How many real numbers are there between 0 and 1? Infinite (proof here).

Humans are finite, both in brain capacity and lifetime. We are by definition not capable of comprehending (nor explicitly listing) each number in an infinite series, but we can still grasp the concept of infinity and know for a fact that something is infinite.

As Richard mentioned in the comments, the universe as we know it is a computer, which through the process of evolution has generated many things that were never explicitly anticipated.

But there's a difference between "not anticipated" and "uncomputable/inconceivable", which is a very important distinction that I think you're skimming (I'm sorry, I couldn't resist).

Your question feels like a semantical argument. Anything a computer creates, is by definition computable by that computer.
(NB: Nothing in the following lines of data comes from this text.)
import Summits.PneNP.PneNP.Theorems.SymmetryBudgetNoHiddenOrderPerPathAtoms
import Summits.PneNP.PneNP.Theorems.SymmetryBudgetNoHiddenOrderLogBranchSumTransition
import Summits.PneNP.PneNP.Theorems.SymmetryBudgetNoHiddenOrderPerPathFatNodes

/-!
# OR-steps of the components-only Corneil–Goldberg process are transition data (`NoHiddenOrder`, (R1) of PER-PATH.md §11)

Route `PneNP/SymmetryBudget`, `NoHiddenOrder` (stmt-PneNP-14781). Along the path of a pointer `p` through the components-only
recursion tree (PER-PATH.md §1 with the rule "split by switching components, iterated to a fixed point" = `BranchSum.atom` of
`…PerPathAtomsDefs/Atoms.lean`), an OR-step at node `k` consists of: the vertex `x k` individualised (in a smallest cell), an
equitable-inside-`W k` refinement `colStar k` of `col k` in which `x k` is a singleton, and the next block
`W (k+1) = atom G (W k) (colStar k) (p k)` with `col (k+1) = colStar k`. `ORSteps G N` records exactly this for the `N` OR-nodes
of a path (root data: `col 0` equitable inside `W 0` with connected switching graph). We derive every hypothesis of seat -2's
`BranchSum.TransitionData` (`ORSteps.toTransitionData`): equitability and connectivity propagate (`equitableIn_atom`,
`atom_connected`), dropped vertices are homogeneous (`atom_homogeneous`), cells at OR-nodes have `≥ 2` elements (a singleton cell
is switching-isolated, `not_swAdj_of_cell_singleton`, contradicting the connectivity cut), and the individualised vertex is
dropped (`not_mem_atom_of_cell_singleton`), which is progress. Consequently (`ORSteps.sum_log_d_le`, `ORSteps.card_fat_mul_le`)
**every such path satisfies the linear per-path bounds** `Σ_k ⌊log₂ d_k⌋ ≤ 4|V| + ⌊log₂|V|⌋` and `(θ_D − 1)·D ≤ 2|V|` — the
per-path Corneil–Goldberg bound for the actual process, leaving to (R2) only the definition of the canonical choices
(`colStar` = colour refinement, `x` in the first smallest cell) and the circuit. One structure, no other definitions.
-/

-- `Summit.PneNP.PneNP.…` duplicates `PneNP` BY DESIGN (single-problem summit, D-0017 layout).
set_option linter.dupNamespace false

namespace Summit.PneNP.PneNP.Theorems

open Finset

namespace BranchSum

variable {V : Type*} [DecidableEq V] {G : SimpleGraph V} [DecidableRel G.Adj]

/-! ### Singleton cells are switching-isolated -/

omit [DecidableEq V] in
/-- `blockEdges` from a singleton cell: the number of neighbours of its vertex in the other cell. -/
theorem blockEdges_of_cell_singleton {W : Finset V} {c : V → ℕ} {u : V} (hu : cellOf W c u = {u}) (b : V) :
    blockEdges G W c u b = ((cellOf W c b).filter fun y => G.Adj u y).card := by
  unfold blockEdges
  rw [hu, singleton_product, filter_map, card_map]
  congr 1

omit [DecidableEq V] in
/-- **A vertex alone in its cell of an equitable-inside-`W` colouring has no switching edge inside `W`.** -/
theorem not_swAdj_of_cell_singleton {W : Finset V} {c : V → ℕ}
    (heq : ∀ u ∈ W, ∀ v ∈ W, c u = c v → ∀ w ∈ W,
      ((cellOf W c w).filter fun y => G.Adj u y).card = ((cellOf W c w).filter fun y => G.Adj v y).card)
    {u : V} (hu : u ∈ W) (hsingle : cellOf W c u = {u}) {b : V} (hb : b ∈ W) : ¬ (swGraph G W c).Adj u b := by
  intro hadj
  rw [swGraph_adj] at hadj
  obtain ⟨hne, hiff⟩ := hadj
  -- every vertex of the cell `C` of `b` has the same number (0 or 1) of neighbours in `{u}`: `u` is complete or empty to `C`
  set C := cellOf W c b with hC
  have hbC : b ∈ C := mem_cellOf_iff.2 ⟨hb, rfl⟩
  have hconst : ∀ y ∈ C, (G.Adj u y ↔ G.Adj u b) := by
    intro y hy
    have hyW : y ∈ W := (mem_cellOf_iff.1 hy).1
    have h := heq y hyW b hb (mem_cellOf_iff.1 hy).2 u hu
    rw [hsingle] at h
    rw [G.adj_comm u y, G.adj_comm u b]
    by_cases hyu : G.Adj y u <;> by_cases hbu : G.Adj b u
    · exact iff_of_true hyu hbu
    · exfalso; rw [filter_singleton, filter_singleton, if_pos hyu, if_neg hbu] at h; simp at h
    · exfalso; rw [filter_singleton, filter_singleton, if_neg hyu, if_pos hbu] at h; simp at h
    · exact iff_of_false hyu hbu
  have hbe := blockEdges_of_cell_singleton (G := G) hsingle b
  have hcellu : (cellOf W c u).card = 1 := by rw [hsingle, card_singleton]
  by_cases hub : G.Adj u b
  · -- complete block: switched, so a switching edge would be a NON-edge
    have hfull : ((cellOf W c b).filter fun y => G.Adj u y) = cellOf W c b :=
      filter_true_of_mem fun y hy => (hconst y hy).2 hub
    have hcomp : SwComp G W c u b := by
      unfold SwComp; rw [hbe, hfull, hcellu, one_mul]
      have : 0 < (cellOf W c b).card := card_pos.2 ⟨b, hbC⟩
      omega
    exact (hiff.1 hcomp) hub
  · -- empty block: kept, so a switching edge would be an edge
    have hempty : ((cellOf W c b).filter fun y => G.Adj u y) = ∅ :=
      filter_eq_empty_iff.2 fun y hy h => hub ((hconst y hy).1 h)
    have hncomp : ¬ SwComp G W c u b := by
      unfold SwComp; rw [hbe, hempty, card_empty, mul_zero]; exact Nat.not_lt_zero _
    exact hncomp (hiff.2 hub)

/-- Later rounds of the atom iteration are contained in earlier ones. -/
theorem iterate_atomStep_anti (W : Finset V) (c : V → ℕ) (v : V) {m n : ℕ} (h : m ≤ n) :
    (fun B => swReach G B c v)^[n] W ⊆ (fun B => swReach G B c v)^[m] W := by
  induction h with
  | refl => exact Subset.rfl
  | step _ ih => exact (iterate_atomStep_succ_subset W c v _).trans ih

/-- A switching-isolated vertex other than the pointer is not reached. -/
theorem not_mem_swReach_of_isolated {W : Finset V} {c : V → ℕ} {u p : V} (hup : u ≠ p)
    (hiso : ∀ b ∈ W, ¬ (swGraph G W c).Adj u b) : u ∉ swReach G W c p := by
  have key : ∀ n, u ∉ (swExpand G W c)^[n] ({p} ∩ W) := by
    intro n
    induction n with
    | zero => simp [hup]
    | succ n ih =>
      rw [Function.iterate_succ_apply', swExpand, mem_union, not_or]
      refine ⟨ih, fun h => ?_⟩
      rw [mem_filter] at h
      obtain ⟨a, ha, hau⟩ := h.2
      have haW : a ∈ W := iterate_swExpand_subset c inter_subset_right n ha
      exact hiso a haW hau.symm
  exact key _

/-- **The individualised vertex is dropped**: a vertex alone in its cell (of an equitable colouring of `W`) lies outside the
atom of any other pointer. -/
theorem not_mem_atom_of_cell_singleton {W : Finset V} {c : V → ℕ}
    (heq : ∀ u ∈ W, ∀ v ∈ W, c u = c v → ∀ w ∈ W,
      ((cellOf W c w).filter fun y => G.Adj u y).card = ((cellOf W c w).filter fun y => G.Adj v y).card)
    {u : V} (hu : u ∈ W) (hsingle : cellOf W c u = {u}) {p : V} (hup : u ≠ p) : u ∉ atom G W c p := by
  intro h
  have h1 : u ∈ (fun B => swReach G B c p)^[1] W := iterate_atomStep_anti W c p (by omega) h
  simp only [Function.iterate_one] at h1
  exact not_mem_swReach_of_isolated hup (fun b hb => not_swAdj_of_cell_singleton heq hu hsingle hb) h1

/-- **Cells at an OR-node have at least two elements**: with `≥ 2` vertices, connected switching graph (cut form) and an
equitable colouring, no cell is a singleton. -/
theorem two_le_card_cellOf {W : Finset V} {c : V → ℕ}
    (heq : ∀ u ∈ W, ∀ v ∈ W, c u = c v → ∀ w ∈ W,
      ((cellOf W c w).filter fun y => G.Adj u y).card = ((cellOf W c w).filter fun y => G.Adj v y).card)
    (hconn : ∀ S ⊆ W, S.Nonempty → S ≠ W → ∃ a ∈ S, ∃ b ∈ W \ S, (swGraph G W c).Adj a b)
    (hW : 2 ≤ W.card) {u : V} (hu : u ∈ W) : 2 ≤ (cellOf W c u).card := by
  by_contra hlt
  have huC : u ∈ cellOf W c u := mem_cellOf_iff.2 ⟨hu, rfl⟩
  have hsingle : cellOf W c u = {u} := by
    apply eq_singleton_iff_unique_mem.2 ⟨huC, fun y hy => ?_⟩
    by_contra hyu
    have : 2 ≤ (cellOf W c u).card := by
      rw [← card_pair hyu]; exact card_le_card (by
        intro z hz; rw [mem_insert, mem_singleton] at hz; rcases hz with rfl | rfl <;> assumption)
    exact hlt this
  have hS : ({u} : Finset V) ≠ W := fun h => by rw [← h, card_singleton] at hW; omega
  obtain ⟨a, ha, b, hb, hab⟩ := hconn {u} (singleton_subset_iff.2 hu) ⟨u, mem_singleton_self u⟩ hS
  rw [mem_singleton] at ha; subst ha
  exact not_swAdj_of_cell_singleton heq hu hsingle (mem_sdiff.1 hb).1 hab

variable (G)

/-- **OR-steps of the components-only Corneil–Goldberg process along the path of a pointer.** Node `k < N` carries the block
`W k`, the colouring `col k`, the branching number `d k`; the step at node `k` (when `k + 1 < N`) individualises `x k`, refines
to `colStar k` (equitable inside `W k`, `x k` alone in its cell) and passes to the atom of the pointer `p k ≠ x k`; after the last
OR-node nothing is recorded (`W k = ∅` for `k ≥ N`). Root data: `col 0` equitable inside `W 0` with connected switching graph. -/
structure ORSteps (N : ℕ) where
  /-- block at node `k` (empty from `N` on) -/
  W : ℕ → Finset V
  /-- colouring at node `k` -/
  col : ℕ → V → ℕ
  /-- refinement after individualising at node `k` -/
  colStar : ℕ → V → ℕ
  /-- branching number -/
  d : ℕ → ℕ
  /-- individualised vertex -/
  x : ℕ → V
  /-- pointer followed -/
  p : ℕ → V
  finalW : ∀ k, N ≤ k → W k = ∅
  two_le_W : ∀ k, k < N → 2 ≤ (W k).card
  equitable0 : ∀ u ∈ W 0, ∀ v ∈ W 0, col 0 u = col 0 v → ∀ w ∈ W 0,
    ((cellOf (W 0) (col 0) w).filter fun y => G.Adj u y).card = ((cellOf (W 0) (col 0) w).filter fun y => G.Adj v y).card
  connected0 : ∀ S ⊆ W 0, S.Nonempty → S ≠ W 0 → ∃ a ∈ S, ∃ b ∈ W 0 \ S, (swGraph G (W 0) (col 0)).Adj a b
  d_le : ∀ k, ∀ u ∈ W k, d k ≤ (cellOf (W k) (col k) u).card
  star_refines : ∀ k, ∀ u ∈ W k, ∀ v ∈ W k, colStar k u = colStar k v → col k u = col k v
  star_equitable : ∀ k, k + 1 < N → ∀ u ∈ W k, ∀ v ∈ W k, colStar k u = colStar k v → ∀ w ∈ W k,
    ((cellOf (W k) (colStar k) w).filter fun y => G.Adj u y).card =
      ((cellOf (W k) (colStar k) w).filter fun y => G.Adj v y).card
  x_mem : ∀ k, k + 1 < N → x k ∈ W k
  p_mem : ∀ k, k + 1 < N → p k ∈ W k
  x_ne_p : ∀ k, k + 1 < N → x k ≠ p k
  star_single : ∀ k, k + 1 < N → cellOf (W k) (colStar k) (x k) = {x k}
  nextW : ∀ k, k + 1 < N → W (k + 1) = atom G (W k) (colStar k) (p k)
  col_succ : ∀ k, k + 1 < N → col (k + 1) = colStar k

variable {G} {N : ℕ}

namespace ORSteps

variable (P : ORSteps G N)

/-- Equitability and connectivity hold at every OR-node. -/
theorem equitable_and_connected (k : ℕ) (hk : k < N) :
    (∀ u ∈ P.W k, ∀ v ∈ P.W k, P.col k u = P.col k v → ∀ w ∈ P.W k,
      ((cellOf (P.W k) (P.col k) w).filter fun y => G.Adj u y).card =
        ((cellOf (P.W k) (P.col k) w).filter fun y => G.Adj v y).card) ∧
    (∀ S ⊆ P.W k, S.Nonempty → S ≠ P.W k → ∃ a ∈ S, ∃ b ∈ P.W k \ S, (swGraph G (P.W k) (P.col k)).Adj a b) := by
  induction k with
  | zero => exact ⟨P.equitable0, P.connected0⟩
  | succ k _ =>
    have hk' : k + 1 < N := hk
    rw [P.nextW k hk', P.col_succ k hk']
    exact ⟨fun u hu v hv huv w hw => equitableIn_atom (P.p k) (P.star_equitable k hk') hu hv huv hw,
      fun S hS hSne hSA => atom_connected (P.colStar k) (P.p_mem k hk') hS hSne hSA⟩

/-- **OR-steps are transition data** (all of H1–H5). -/
def toTransitionData : TransitionData G N where
  W := P.W
  col := P.col
  colStar := P.colStar
  d := P.d
  nest k := by
    by_cases hk : k + 1 < N
    · rw [P.nextW k hk]; exact atom_subset _ _ _
    · rw [P.finalW (k + 1) (by omega)]; exact empty_subset _
  final := P.finalW N le_rfl
  star_refines := P.star_refines
  next_refines k u hu v hv huv := by
    by_cases hk : k + 1 < N
    · rw [P.col_succ k hk] at huv; exact huv
    · rw [P.finalW (k + 1) (by omega)] at hu; exact absurd hu (notMem_empty u)
  dropped_homogeneous k v hv hv' u hu u' hu' huu' := by
    by_cases hk : k + 1 < N
    · rw [P.nextW k hk] at hv' hu hu'
      exact atom_homogeneous (P.colStar k) (P.p k) hv hv' hu hu' huu'
    · rw [P.finalW (k + 1) (by omega)] at hu; exact absurd hu (notMem_empty u)
  two_le k u hu := by
    have hk : k < N := by
      by_contra hk; rw [P.finalW k (by omega)] at hu; exact absurd hu (notMem_empty u)
    obtain ⟨heq, hconn⟩ := P.equitable_and_connected k hk
    exact two_le_card_cellOf heq hconn (P.two_le_W k hk) hu
  d_le := P.d_le
  equitable k u hu v hv huv w hw := by
    have hk : k < N := by
      by_contra hk; rw [P.finalW k (by omega)] at hu; exact absurd hu (notMem_empty u)
    exact (P.equitable_and_connected k hk).1 u hu v hv huv w hw
  connected k S hS hSne hSW := by
    have hk : k < N := by
      by_contra hk; rw [P.finalW k (by omega)] at hS
      obtain ⟨s, hs⟩ := hSne; exact absurd (hS hs) (notMem_empty s)
    exact (P.equitable_and_connected k hk).2 S hS hSne hSW
  progress k hk := by
    by_cases hk' : k + 1 < N
    · -- the individualised vertex is dropped
      intro h
      have hx := P.x_mem k hk'
      rw [← h, P.nextW k hk'] at hx
      exact not_mem_atom_of_cell_singleton (P.star_equitable k hk') (P.x_mem k hk') (P.star_single k hk') (P.x_ne_p k hk') hx
    · rw [P.finalW (k + 1) (by omega)]
      intro h
      have := P.two_le_W k hk
      rw [← h, card_empty] at this
      omega

/-- **Linear per-path bound for the process, logarithmic form**: `Σ_{k<N} ⌊log₂ d_k⌋ ≤ 4|V| + ⌊log₂|V|⌋`. -/
theorem sum_log_d_le [Fintype V] (P : ORSteps G N) :
    ∑ k ∈ range N, Nat.log 2 (P.d k) ≤ 4 * Fintype.card V + Nat.log 2 (Fintype.card V) :=
  P.toTransitionData.sum_log_d_le

/-- **Linear per-path bound for the process, fat-node form**: `(θ_D − 1) · D ≤ 2|V|`. -/
theorem card_fat_mul_le [Fintype V] (P : ORSteps G N) (D : ℕ) :
    (((range N).filter fun k => D < P.d k).card - 1) * D ≤ 2 * Fintype.card V :=
  P.toTransitionData.toRefinementPath.card_fat_mul_le D

end ORSteps

end BranchSum

end Summit.PneNP.PneNP.Theorems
It is possible for a computer to contain values (which it did not create) which are uncomputable by that computer (e.g. when the computation exceeds the computer's capability but the resulting value does not), but you seem to be talking about things that uncomputable by any computer.
At this point, you can only define an uncomputable (= infinitely complex but not iteratively definable) value as either an algorithm or an approximation. But when the approximation far exceeds any possible observer's observation, then the approximation is functionally exact.

And if there is an observer who can prove that the approximation is just an approximation, that means that they have a better grasp on the value of the uncomputable value, which means that this source is the best source of the uncomputeable value, and all other observers will consider its value functionally exact.
You can apply this ad infinitam: knowing that a given value is an approximation proves that someone else must have a more precise value than the alleged approximation. At any point, there is always some computational construct that holds the best known value, and it remains to be this way until another computationel construct improves on it.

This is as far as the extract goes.